Every generation seems to have its own way of approaching faith in general and Scripture specifically. The pendulum of Christianity never seems to stop swinging.


My parents grew up in a time when the prevailing attitude was simple: “Win my mind, and you can have my heart.” Books like The Case for Christ and the rise of apologetics shaped the spiritual imagination of that era. Faith was something to be proven, defended, and explained with airtight logic. If you could answer the tough questions, people were ready to listen. If you could make it make sense, that’s all that mattered.


Today, though, the currents have shifted. We’re swimming in a culture where truth feels negotiable—my truth, your truth, and the unspoken rule that no one can really claim to have the truth. People aren’t asking, “Is it true?” as much as they’re asking, “Does it work? Is this good? Is this way of life actually beautiful and life-giving?” “Does it address the deeper needs of my heart and my community? Or is it all black and white?”


Heart vs Mind

The truth is, I’m not criticizing that shift. Both are needed. Scripture tells us that it is God’s kindness that leads us to repentance. Not a philosophical argument or an airtight defence of the resurrection. We were created for both mind and soul, logic and longing, clarity and compassion. We know this because God himself tells us to love him with all our heart, soul, mind, and strength.

(Deuteronomy 6:5)


When You Can’t Trust Your Own Story

So here is why I am passionate about biblical literacy, and why my love for Scripture is more than an intellectual pursuit: I cannot always trust my own experience.


Maybe you’ve been there too. I’ve walked through situations that left me confused, discouraged, and emotionally foggy. Sometimes dark seasons of anxiety plague me so deeply that I can’t make sense of my own journey. I’ve looked back on certain seasons of my life and thought, Was God really there? Did he actually come through? Does he really love me? Hindsight isn’t always 20/20. Sometimes it’s murky, distorted, unreliable.


But when I open the Word of God, something different happens. My feelings don’t get to drive my faith then. Even while I’m all over the place emotionally, I encounter a God who has been the same since the dawn of time: gracious, merciful, generous, forgiving, loving, and just. I watch his character unfold page after page, across centuries, cultures, and covenants. I see divine faithfulness that never wavers. I see consistency and care. 

And I realize: If he has been faithful since forever, he will not break his track record on me.


Not on this circumstance.

Not on this season.

Not on this heartbreak or this uncertainty.


Emotional fog

Your own history with God might feel tangled or unclear but the witness of Scripture stands firm. The words on those pages speak courage, clarity, and conviction into the chaos of our own lives.
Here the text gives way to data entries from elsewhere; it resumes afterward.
import Summits.HubbardSuperconductivity.HubbardSuperconductivity.Theses.PolyaSchurPairBoson
import Literature.MathematicalPhysics.QuantumLattice.PlaquettePairCouplings
import HarnessLib

/-!
# Crux `DressAnyFilling` (stmt-HubbardSuperconductivity-10291; route `PolyaSchurPairBoson`, rank 5)
# — BIRTH SKELETON `Lines/birth.lean` (BC3)

THE CRUX (fixed; `Theses/PolyaSchurPairBoson.lean`, decl `DressAnyFilling`, concluded BY NAME below, not restated):
`EasyPlaneCondensate → AnchorOrder` — RP-free easy-plane condensation of the two-dimensional hard-core Bose gas
(`xxzHamiltonian 1 (torusGraph 2 M) (-1) Δ`, every `Δ ∈ (-1,0]`, every filling `ρ ∈ (0,1/2]`) implies
`d_{x²-y²}` pair-field order `re ⟨Δ_d† Δ_d⟩ ≥ c(t') L⁴` of EVERY normalised `(N_L, S^z = 0)`-sector ground state
of the checkerboard Hubbard torus `H_L(t',U) = hamiltonian G_intra 1 U + hamiltonian G_inter t' 0` at SOME
`(U, δ)`, for all small `t'`, eventually in `L ∈ 4ℕ`.

THE LINE = the route's own two-layer plan for this node (route header, TWO-LAYER PLAN:
`DressAnyFilling ⇐ KineticGlueInWindow → SchriefferWolffPlaquette → DressingStability`), typed over the
definition request that has since LANDED (`Literature/…/PlaquettePairCouplings.lean`: `plaquettePairCouplings U`
with fields `E, pairBinding, pairExclusion, J, V, μ, c` and `ΔEff = -V/(2J)`), cut at its three natural joints.
The four `def`s `PlaquetteData`, `PlaquetteDictionary`, `BosonCondensateAt`, `AnchorAt` are STATEMENT
ABBREVIATIONS only (verbatim sub-formulas of the route decls; no mathematical content, nothing is assumed):

1. `stub_kineticGlueInWindow : ∃ U > 0, PlaquetteData U` — CERTIFIED PLAQUETTE DATA (finite-dimensional:
   the 256-dimensional one-plaquette problem and Kato's two-plaquette kernel; certified exact diagonalisation /
   interval arithmetic at ONE coupling, e.g. `U = 2`; size M–L): (W1) the `O(t'²)` pair-boson couplings lie in
   the repulsive interior of the Pólya–Schur window, `0 < J(U)`, `0 ≤ V(U) < 2 J(U)` (route numbers,
   uncertified: `V/2J = 0.986, 0.993` at `U = 1, 2`; `= 1` exactly at `U_s ≈ 2.7`); (W2) the `B₁g` selection
   rule `c(U) = ⟨2h| Δ_d^{(R)} |0h⟩ > 0`; (W3) the block manifold {every plaquette with `2` or `4` electrons}
   is the STRICT minimum of the decoupled plaquettes at every admissible charge — pair binding, pair exclusion,
   no trions AND the charge-gap side, as the strict chord condition `(4-n)E(2e) + (n-2)E(4e) < 2E(ne)`,
   `n ∈ {0,1,3,5,6,7,8}`; (W4) the `(4,0)` and `(2,0)` plaquette ground states are unique up to phase;
   (W5) they are singlets strictly below the other `S^z` sectors of their charge. WHY IT MIGHT FAIL: the 1 %
   margin of (W1) (the route's own kill criterion: `V ≥ 2J` on all of `(0, U_s)` closes the route); (W3)–(W5)
   hold with margins `O(U)`, `O(1)` (Lieb 1989 at half filling) and are certification chores.
2. `stub_plaquetteDictionary : ∀ U > 0, PlaquetteData U → PlaquetteDictionary U` — SECOND-ORDER
   SCHRIEFFER–WOLFF = XXZ(Δ_eff) EXACTLY (the route's `SchriefferWolffPlaquette`, its exact finite-dimensional
   half; size L): the even-parity product embedding `Φ` (boson = hole pair = up spin; intrinsic second-quantised
   products `Π_R P_R† |vac⟩`, so no Jordan–Wigner frustration) maps `N_b` bosons into the electron sector
   `(L² - 2N_b, S^z = 0)` and onto the `E₀(N_b)` eigenspace of `H_in`, which by (W3)–(W5) IS the sector ground
   space (lower bound: sum the chord inequality over plaquettes; exhaustion: equality forces charges in `{2,4}`,
   then `S^z_R = 0` by (W5), then the two singlets by (W4)); only bond pairs on one plaquette pair survive in
   `T S T` (odd-charge defects must be repaired), each contributing the two-plaquette kernel `plaquetteKernel U`
   (vertical bonds by the diagonal reflection, using (W4)); its entries ARE `-J`, `V`, `μ` by the definition of
   `plaquettePairCouplings`, and `-J(b†b' + h.c.) + V n n' = 2J[-(SˣSˣ + SʸSʸ) - Δ_eff SᶻSᶻ] + (V/2)(Sᶻ + Sᶻ') +
   V/4`, the one-body terms summing to a constant on the regular plaquette torus at fixed `N_b`; finally
   `Φᴴ Δ_d Φ = c(U) Σ_R S⁺_R` because inter-plaquette and intra-`|2h⟩` pieces of `Δ_d` leave the manifold.
   WHY IT MIGHT FAIL: only by a convention slip (inter-cluster Jordan–Wigner sign inside `interClusterKernel`,
   whose identification with the two-cluster `secondOrderEffective` is deferred in the Literature file; the
   `M = 2` double-bond degeneracy is excluded by `L ≥ 8`); it is bookkeeping over `FermionEmbedding`-type
   tensor structure, provable with effort.
3. `stub_dressingStability : ∀ U > 0, PlaquetteData U → PlaquetteDictionary U → BosonCondensateAt U →
   ∃ δ ∈ (0,1/2), AnchorAt U δ` — DRESSING (the route's `DressingStability`; the OPEN, load-bearing stub; size
   XL / open-problem): at a coupling with the plaquette data and the dictionary, easy-plane condensation of the
   XXZ torus AT THE LOCKED-IN ANISOTROPY `Δ_eff(U)` and every filling `ρ ∈ (0, 1/2]` implies the anchor at
   `(U, δ)` for SOME doping `δ ∈ (0, 1/2)` (the prover takes `δ ≤ 1/4`, boson filling `2δ ≤ 1/2`): the order of
   the `O(t'²)` gas `2J t'² · XXZ(Δ_eff)` survives the `O(t'⁴)` Schrieffer–Wolff remainder for `t' < t₀(U)`
   and projects onto `Δ_d` through `|c(U)|² > 0`, for EVERY sector ground state, eventually in `L ∈ 4ℕ`.
   WHY IT MIGHT FAIL (= the crux's): gapless `U(1)` order of the `t'²` gas must survive an extensive `O(t'⁴)`
   perturbation uniformly in `L` — no LRO-stability tool off reflection positivity (Datta–Fernández–Fröhlich
   1996 needs a gap; Koma–Tasaki 1994 on the obstruction side); `t₀(U) ≲ Δ_pb(U) → 0` as `U → 0`.

COMPOSITION `DressAnyFilling_of : Sig.stub₁ → Sig.stub₂ → Sig.stub₃ → PolyaSchurPairBoson.DressAnyFilling` (REAL
proof, no `sorry`; the `Sig.stub_*` are syntactic twins of the stub statements keyed by the stub names so that
`#h21_check_skeleton` admits them as hypotheses by name) and `DressAnyFilling_skeleton : DressAnyFilling :=
DressAnyFilling_of stub₁ stub₂ stub₃` (the stubs themselves feed it): take the coupling `U` of stub 1; ITS
WINDOW INEQUALITIES PUT THE LOCK-IN INSIDE THE EASY-PLANE INTERVAL, `Δ_eff(U) = -V/(2J) ∈ (-1, 0]` (`0 < J`,
`0 ≤ V < 2J`), so the crux hypothesis `EasyPlaneCondensate` may be instantiated at `Δ = Δ_eff(U)` and every
`ρ ∈ (0, 1/2]`, giving `BosonCondensateAt U`; stub 2 supplies the dictionary at `U`; stub 3 returns `δ` and
`AnchorAt U δ`, which is the crux's consequent by `⟨U, hU, δ, hδ, ·⟩`.

AUDIT (lean check --json, 2026-08-17): rc 0, errors [], sorries 3 = the three `stub_*` theorems, zero
elsewhere; `#print axioms DressAnyFilling_of` = [propext, Classical.choice, Quot.sound]. BC3 PROBES (folder
`bc/probe_{1,2,3}_{crux,summit}.lean`): for each stub `k`, `Sigₖ → DressAnyFilling` and
`Sigₖ → HubbardSuperconductivity` by `first | exact? | simpa | aesop`, and separately by `exact?`,
`intro h; simpa using h`, `simpa [all defs unfolded]`, `aesop`, `unfold …; aesop` — ALL FAIL (36/36);
no stub is cheaply the crux or the summit (stub 3 needs the data and the dictionary at the SAME `U`; the crux
needs the condensate at EVERY `Δ ∈ (-1,0]`, stub 3 only at `Δ_eff(U)`).

DISPROOF USED: none exists — `ledger crux ls stmt-HubbardSuperconductivity-10291`: no workfiles (no `Disproof.lean`, no
`Negative/` lemma) on 2026-08-17; `ledger negatives --problem HubbardSuperconductivity` is not touched by any stub
(no stub asserts LRO of a named model outright; stub 3 is conditional on the boson condensate).

Sources: H. Yao, W.-F. Tsai, S. A. Kivelson, PRB 76 (2007) 161104(R) = arXiv:0706.0761, eqs. (1)–(2), p. 4
[YaoTsaiKivelson2007]; W.-F. Tsai, S. A. Kivelson, PRB 73 (2006) 214510, Table I, App. A [TsaiKivelson2006];
E. Altman, A. Auerbach, PRB 65 (2002) 104508 §II.D [AltmanAuerbach2002]; T. Kato (1966) II-§2.2 [Kato1966];
E. H. Lieb, PRL 62 (1989) 1201 [Lieb1989]; N. Datta, R. Fernández, J. Fröhlich, J. Stat. Phys. 84 (1996) 455
[DattaFernandezFrohlich1996]; T. Koma, H. Tasaki, J. Stat. Phys. 76 (1994) 745 [KomaTasaki1994]. No Literature
fact is introduced; the local `def`s are statement abbreviations and the three `Sig.stub_*` twins.
-/

noncomputable section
Faith was never meant to lean completely to one side. My own experience tells me that my faith grows stronger through the intellect. Loving God with all my mind comes so easily to me. I love to study the Scriptures and find deep comfort in understanding more and more about the story of the Bible. And yet, I am an emotional creature that needs to connect it all to my own lived experience or else it remains an intellectual pursuit that speaks nothing to my heart. 


Both are needed. 

But How Can We Believe What We Don’t Know?


Of course, this leads to a necessary question:

How can we trust what we’ve never learned? How can we believe what we’ve never been taught? 


Paul asks the same thing in Romans 10:


“How, then, can they call on the one they have not believed in? And how can they believe in the one of whom they have not heard? And how can they hear without someone preaching to them? And how can anyone preach unless they are sent?”

(Romans 10:14–15)


This charge is not just to pastors, teachers, parents, or faith leaders in general. We all have a responsibility to know the God of the Bible and then to introduce people to him, not just the idea of him. That requires understanding beyond mere sentiment or feeling.


We are reminded in Scripture that faithful followers don’t just overcome the enemy by the blood of the lamb, but by the word of their testimony as well.

(Revelation 12:11)

That shared experience of telling others the story of God changes something in us. It liberates us. It empowers us.


Jesus reinforces this in John 8:

“If you hold to my teaching, you are really my disciples. Then you will know the truth, and the truth will set you free.”

(John 8:31–32)


Don’t we just love the second half of that verse? It sounds empowering, almost poetic: the truth will set you free. But we cannot ignore what’s written in black and white. Jesus frames it as a conditional promise: IF you hold to my teaching, THEN you will know the truth.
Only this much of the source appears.